In the event that the primary datacenter device 22 fails to provide desired access or the complete copy of the file becomes unreliable, one of the secondary datacenter devices determines this and at least temporarily becomes the primary datacenter and recreates the complete data file from its partial copy and the m-1 other partial copies from the other secondary datacenter devices.
The example system and method includes several features that are superior to other possible approaches at managing data resiliency in a cloud system. Storing only the partial copies at the secondary datacenter devices instead of storing multiple complete copies of the file provides significant savings in initial storage and bandwidth costs associated with data transfer between the datacenters. There are also significant savings in bandwidth costs during file updates associated with write operations. The updates need only be made to the affected partial copies instead of making k copies of the entire file and communicating that to each of the backup datacenters. Bandwidth costs during recovery operations are also significantly reduced. A permanent failure of any partial copy can easily be replaced by the primary datacenter device by generating a replacement of the filed partial copy and providing that to a new secondary datacenter.
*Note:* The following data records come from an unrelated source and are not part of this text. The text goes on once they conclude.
import Mathlib
import Summits.ABC.ABC.Statement
import Literature.NumberTheory.DiophantineGeometry.AbcImpliesHall
import Summits.ABC.ABC.Theorems.SoloInformedRothFace

/-!
# The Thue SIZE bound on the Roth face of `abc`, and the binomial-unit sub-face (solo-ABC-informed, s19)

`SoloInformedRothFace` gave, from `ABC`, `max(pᵈ, a qᵈ) < C(ε) · (rad(a) p q n)^{1+ε}` on every
coprime solution of the Thue equation `pᵈ − a qᵈ = ± n`. Since `rad(a) p q n ≤ rad(a) n · max(p,q)²`
and `max(p,q)ᵈ ≤ max(pᵈ, a qᵈ)`, the variables can be eliminated from the right-hand side:

* `soloInformed_thue_size_of_abc` : `ABC → ∀ ε ∈ (0, 1/2) ∃ C ∀ d ≥ 3 …`,
  `max(p, q) < (C · (rad(a) · n)^{1+ε})^{1/(d − 2 − 2ε)}`;
  `soloInformed_cubic_thue_size_of_abc` : `d = 3`: `max(p, q) < (C · (rad(a) · n)^{1+ε})^{1/(1 − 2ε)}`.
  Compare what is proved: Baker–Stewart 1988, Thm 2 (p. 9): the solutions of `x³ − a y³ = n` satisfy
  `max(|x|,|y|) < (c₁ n)^{c₂}` with `c₂ = 10¹² · log ε_a` (`ε_a` the fundamental unit of `ℚ(a^{1/3})`)
  and `c₁ = ε_a^{(50 log log ε_a)²}`; under `abc` the exponent of `n` is the absolute
  `(1+ε)/(1−2ε)` and `a` enters as the factor `rad(a)^{(1+ε)/(1−2ε)}` — the regulator has left the
  exponent. `soloInformed_thue_size_of_polynomialABC` : the same elimination for Oesterlé's rung `(W)`.
* THE BINOMIAL-UNIT SUB-FACE `n = 1`. By Delaunay–Nagell (Baker–Stewart 1988, Lemma 4, p. 11)
  `x³ − a y³ = 1` has at most one solution with `y ≠ 0`, and for it `x − y·a^{1/3} = ε_a^{−1}` or
  `ε_a^{−2}`; since `x − y a^{1/3} = (x² + x y a^{1/3} + y² a^{2/3})^{−1} ≍ (3x²)^{−1}`, the size of the
  solution IS the regulator: `log(3x²) = R_a` or `2R_a` up to `o(1)`. `soloInformed_binomial_unit_of_abc` :
  `ABC` ⟹ `x < (C · (2a²)^{(1+ε)/3})^{1/(1−2ε)}` (`x ≪ a^{2/3+O(ε)}`) and
  `x³ · y^{2+2ε} < C · (2x⁴)^{1+ε}` (`y ≪ x^{1/2+O(ε)}`) for every solution of `x³ − a y³ = ± 1`;
  i.e. `abc` on this sub-face is the bound `R_a ≤ (4/3 + O(ε)) log a + O_ε(1)` for every pure cubic
  field whose fundamental unit (or its square) is binomial. Transcendence methods bound MULTIPLES of a
  regulator, never the regulator; here the multiple is `1` or `2` by algebra, and nothing uniform in
  `a` is known for the size of the solution beyond `log x ≤ R_a ≪ a (log a)²`.
[cite: BakerStewart1988, Thm 2 p.9, Lemma 4 p.11; BombieriGubler2006, Rem 12.2.10 p.399]
-/

namespace Summit.ABC.ABC.Theorems

open Literature.NumberTheory.DiophantineGeometry UniqueFactorizationMonoid

/-- `max(p, q)ᵈ ≤ max(pᵈ, a qᵈ)` when `a ≥ 1`. [folklore] -/
theorem soloInformed_max_pow_le_max {a p q d : ℕ} (ha : 0 < a) :
    (max p q) ^ d ≤ max (p ^ d) (a * q ^ d) := by
  rcases le_total p q with h | h
  · rw [max_eq_right h]
    calc q ^ d = 1 * q ^ d := (one_mul _).symm
      _ ≤ a * q ^ d := Nat.mul_le_mul_right _ ha
      _ ≤ max (p ^ d) (a * q ^ d) := le_max_right _ _
  · rw [max_eq_left h]
    exact le_max_left _ _

/-- `rad(a) · p · q · n ≤ rad(a) · n · max(p, q)²`. [folklore] -/
theorem soloInformed_rad_thue_le_max {a p q n : ℕ} :
    radical a * p * q * n ≤ radical a * n * (max p q) ^ 2 := by
  have hp' : p ≤ max p q := le_max_left _ _
  have hq' : q ≤ max p q := le_max_right _ _
  calc radical a * p * q * n = radical a * n * (p * q) := by ring
    _ ≤ radical a * n * (max p q * max p q) := by gcongr
    _ = radical a * n * (max p q) ^ 2 := by ring

/-- Real-exponent elimination: `M ≥ 1`, `t < k`, `M^k < B · M^t` ⟹ `M < B^{1/(k−t)}`. [folklore] -/
theorem soloInformed_rpow_eliminate {M B k t : ℝ} (hM : 1 ≤ M) (htk : t < k)
    (h : M ^ k < B * M ^ t) : M < B ^ (1 / (k - t)) := by
  have hM0 : 0 < M := lt_of_lt_of_le one_pos hM
  have he : 0 < k - t := by linarith
  have h3 : M ^ (k - t) < B := by
    rw [Real.rpow_sub hM0, div_lt_iff₀ (Real.rpow_pos_of_pos hM0 _)]
    exact h
  have h4 : M = (M ^ (k - t)) ^ (1 / (k - t)) := by
    rw [← Real.rpow_mul hM0.le, mul_one_div_cancel he.ne', Real.rpow_one]
  rw [h4]
  exact Real.rpow_lt_rpow (Real.rpow_nonneg hM0.le _) h3 (by positivity)

/-- `(M²)^{s} = M^{2s}` for `M ≥ 0` (real exponent). [folklore] -/
theorem soloInformed_sq_rpow {M s : ℝ} (hM : 0 ≤ M) : (M ^ 2) ^ s = M ^ (2 * s) := by
  rw [← Real.rpow_natCast M 2, ← Real.rpow_mul hM]
  norm_num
By contrast, an All Replica scheme, which stores k+1 full copies of a file to provide k redundancy, requires replacing the whole data item or file and that has a much higher data transfer cost.
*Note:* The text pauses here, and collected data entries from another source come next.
/-- On the ellipse `rotE` preserves dot products. -/
theorem rotE_dotProduct {c s : ℝ} (h : c ^ 2 + 5 * s ^ 2 = 1) (v w : Fin 3 → ℝ) :
    rotE c s v ⬝ᵥ rotE c s w = v ⬝ᵥ w := by
  simp only [dotProduct, Fin.sum_univ_three, rotE_apply_zero, rotE_apply_one, rotE_apply_two]
  linear_combination (v 0 * w 0 + (4 / 5 : ℝ) * v 1 * w 1 - (2 / 5 : ℝ) * v 1 * w 2 - (2 / 5 : ℝ) * v 2 * w 1 +
    (1 / 5 : ℝ) * v 2 * w 2) * h

/-- On the ellipse `rotE` preserves cross products. -/
theorem rotE_cross {c s : ℝ} (h : c ^ 2 + 5 * s ^ 2 = 1) (v w : Fin 3 → ℝ) :
    rotE c s v ⨯₃ rotE c s w = rotE c s (v ⨯₃ w) := by
  ext i; fin_cases i <;> simp [cross_apply]
  · ring
  · linear_combination ((2 / 5 : ℝ) * v 0 * w 1 - (1 / 5 : ℝ) * v 0 * w 2 - (2 / 5 : ℝ) * v 1 * w 0 +
      (1 / 5 : ℝ) * v 2 * w 0) * h
  · linear_combination ((4 / 5 : ℝ) * v 0 * w 1 - (2 / 5 : ℝ) * v 0 * w 2 - (4 / 5 : ℝ) * v 1 * w 0 +
      (2 / 5 : ℝ) * v 2 * w 0) * h

/-- **Angle addition** (exact): `rotE c s ∘ rotE c₁ s₁ = rotE (c c₁ − 5 s s₁) (c s₁ + s c₁)`. -/
theorem rotE_rotE (c s c₁ s₁ : ℝ) (v : Fin 3 → ℝ) :
    rotE c s (rotE c₁ s₁ v) = rotE (c * c₁ - 5 * s * s₁) (c * s₁ + s * c₁) v := by
  ext i; fin_cases i <;> simp <;> ring

/-- The parameters compose on the ellipse. -/
theorem ellipse_rotE_rotE {c s c₁ s₁ : ℝ} (h : c ^ 2 + 5 * s ^ 2 = 1) (h₁ : c₁ ^ 2 + 5 * s₁ ^ 2 = 1) :
    (c * c₁ - 5 * s * s₁) ^ 2 + 5 * (c * s₁ + s * c₁) ^ 2 = 1 := by
  linear_combination (c₁ ^ 2 + 5 * s₁ ^ 2) * h + h₁

/-! ### Cone positivity -/

/-- **Cone positivity.**  If `Zc` lies in the open period cone about `e = (0,1,2)` (`0 < Zc·e`, `9 Zc·Zc < 2 (Zc·e)²`,
angular radius `arcsin (1/√10)`) and `v` makes an angle at most `arccos (1/√10)` with the axis (`0 < v·e`, `v·v ≤ 2 (v·e)²`),
then `0 < Zc·v`.  (Decompose along `e`; Cauchy–Schwarz in `e^⊥`.) -/
theorem cone_pos {Zc v : Fin 3 → ℝ} (hZe : 0 < Zc ⬝ᵥ (![0, 1, 2] : Fin 3 → ℝ))
    (hZ : 9 * (Zc ⬝ᵥ Zc) < 2 * (Zc ⬝ᵥ (![0, 1, 2] : Fin 3 → ℝ)) ^ 2)
    (hve : 0 < v ⬝ᵥ (![0, 1, 2] : Fin 3 → ℝ)) (hv : v ⬝ᵥ v ≤ 2 * (v ⬝ᵥ (![0, 1, 2] : Fin 3 → ℝ)) ^ 2) :
    0 < Zc ⬝ᵥ v := by
  simp only [dotProduct, Fin.sum_univ_three, Matrix.cons_val_zero, Matrix.cons_val_one, Matrix.cons_val_two,
    Matrix.head_cons, Matrix.tail_cons, mul_zero, mul_one, zero_add] at *
  -- `a = Zc·e`, `b = v·e`; transverse parts `(Zc 0, 2τ/5, −τ/5)`, `(v 0, 2ω/5, −ω/5)`
  set a : ℝ := Zc 1 + Zc 2 * 2 with ha
  set b : ℝ := v 1 + v 2 * 2 with hb
  set τ : ℝ := 2 * Zc 1 - Zc 2 with hτ
  set ω : ℝ := 2 * v 1 - v 2 with hω
  have hZ1 : Zc 1 = (a + 2 * τ) / 5 := by rw [ha, hτ]; ring
  have hZ2 : Zc 2 = (2 * a - τ) / 5 := by rw [ha, hτ]; ring
  have hv1 : v 1 = (b + 2 * ω) / 5 := by rw [hb, hω]; ring
  have hv2 : v 2 = (2 * b - ω) / 5 := by rw [hb, hω]; ring
  -- transverse norms
  have hZt : Zc 0 ^ 2 + τ ^ 2 / 5 < a ^ 2 / 45 := by
    have e1 : Zc 0 * Zc 0 + Zc 1 * Zc 1 + Zc 2 * Zc 2 = a ^ 2 / 5 + (Zc 0 ^ 2 + τ ^ 2 / 5) := by
      rw [hZ1, hZ2]; ring
    rw [e1] at hZ; nlinarith [hZ]
  have hvt : v 0 ^ 2 + ω ^ 2 / 5 ≤ 9 * b ^ 2 / 5 := by
    have e1 : v 0 * v 0 + v 1 * v 1 + v 2 * v 2 = b ^ 2 / 5 + (v 0 ^ 2 + ω ^ 2 / 5) := by
      rw [hv1, hv2]; ring
    rw [e1] at hv; nlinarith [hv]
  -- the goal in these coordinates
  have eg : Zc 0 * v 0 + Zc 1 * v 1 + Zc 2 * v 2 = a * b / 5 + (Zc 0 * v 0 + τ * ω / 5) := by
    rw [hZ1, hZ2, hv1, hv2]; ring
  rw [eg]
  set p : ℝ := Zc 0 * v 0 + τ * ω / 5 with hp
  have hCS : p ^ 2 ≤ (Zc 0 ^ 2 + τ ^ 2 / 5) * (v 0 ^ 2 + ω ^ 2 / 5) := by
    rw [hp]; nlinarith [sq_nonneg (Zc 0 * ω - τ * v 0)]
  have hab : 0 < a * b / 5 := by positivity
  have hp2 : p ^ 2 < (a * b / 5) ^ 2 := by
    have h1 : (Zc 0 ^ 2 + τ ^ 2 / 5) * (v 0 ^ 2 + ω ^ 2 / 5) ≤ (Zc 0 ^ 2 + τ ^ 2 / 5) * (9 * b ^ 2 / 5) :=
      mul_le_mul_of_nonneg_left hvt (by positivity)
    have h2 : (Zc 0 ^ 2 + τ ^ 2 / 5) * (9 * b ^ 2 / 5) < (a ^ 2 / 45) * (9 * b ^ 2 / 5) :=
      mul_lt_mul_of_pos_right hZt (by positivity)
    have e2 : (a ^ 2 / 45) * (9 * b ^ 2 / 5) = (a * b / 5) ^ 2 := by ring
    linarith [hCS, h1, h2, e2.le, e2.ge]
  nlinarith [hp2, hab, sq_nonneg (p + a * b / 5)]


/-! ### One push on the disc -/

/-- Numeric facts: heights and squared lengths of the two margin vectors `(0,1,1) − (1,1,0)` and `(1,0,1) − (1,1,0)`. -/
theorem terraceDisc_base_facts :
    ((![0, 1, 1] : Fin 3 → ℝ) - ![1, 1, 0]) ⬝ᵥ (![0, 1, 2] : Fin 3 → ℝ) = 2 ∧
    ((![0, 1, 1] : Fin 3 → ℝ) - ![1, 1, 0]) ⬝ᵥ ((![0, 1, 1] : Fin 3 → ℝ) - ![1, 1, 0]) = 2 ∧
    ((![1, 0, 1] : Fin 3 → ℝ) - ![1, 1, 0]) ⬝ᵥ (![0, 1, 2] : Fin 3 → ℝ) = 1 ∧
    ((![1, 0, 1] : Fin 3 → ℝ) - ![1, 1, 0]) ⬝ᵥ ((![1, 0, 1] : Fin 3 → ℝ) - ![1, 1, 0]) = 2 := by
  refine ⟨?_, ?_, ?_, ?_⟩ <;> norm_num [dotProduct, Fin.sum_univ_three, Matrix.cons_val_zero, Matrix.cons_val_one,
    Matrix.cons_val_two, Matrix.head_cons, Matrix.tail_cons]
Additionally, using a pre-determined primary datacenter for each file avoids the complications associated with “All Code” replication schemes. In All Code schemes any node serving a write request handles subsequent writes before a session closes, which leads to potential consistency problems, when multiple users attempt to write to the file from diverse locations.
The preceding description is exemplary rather than limiting in nature. Variations and modifications to the disclosed examples may become apparent to those skilled in the art that do not necessarily depart from the essence of this invention. The scope of legal protection given to this invention can only be determined by studying the following claims.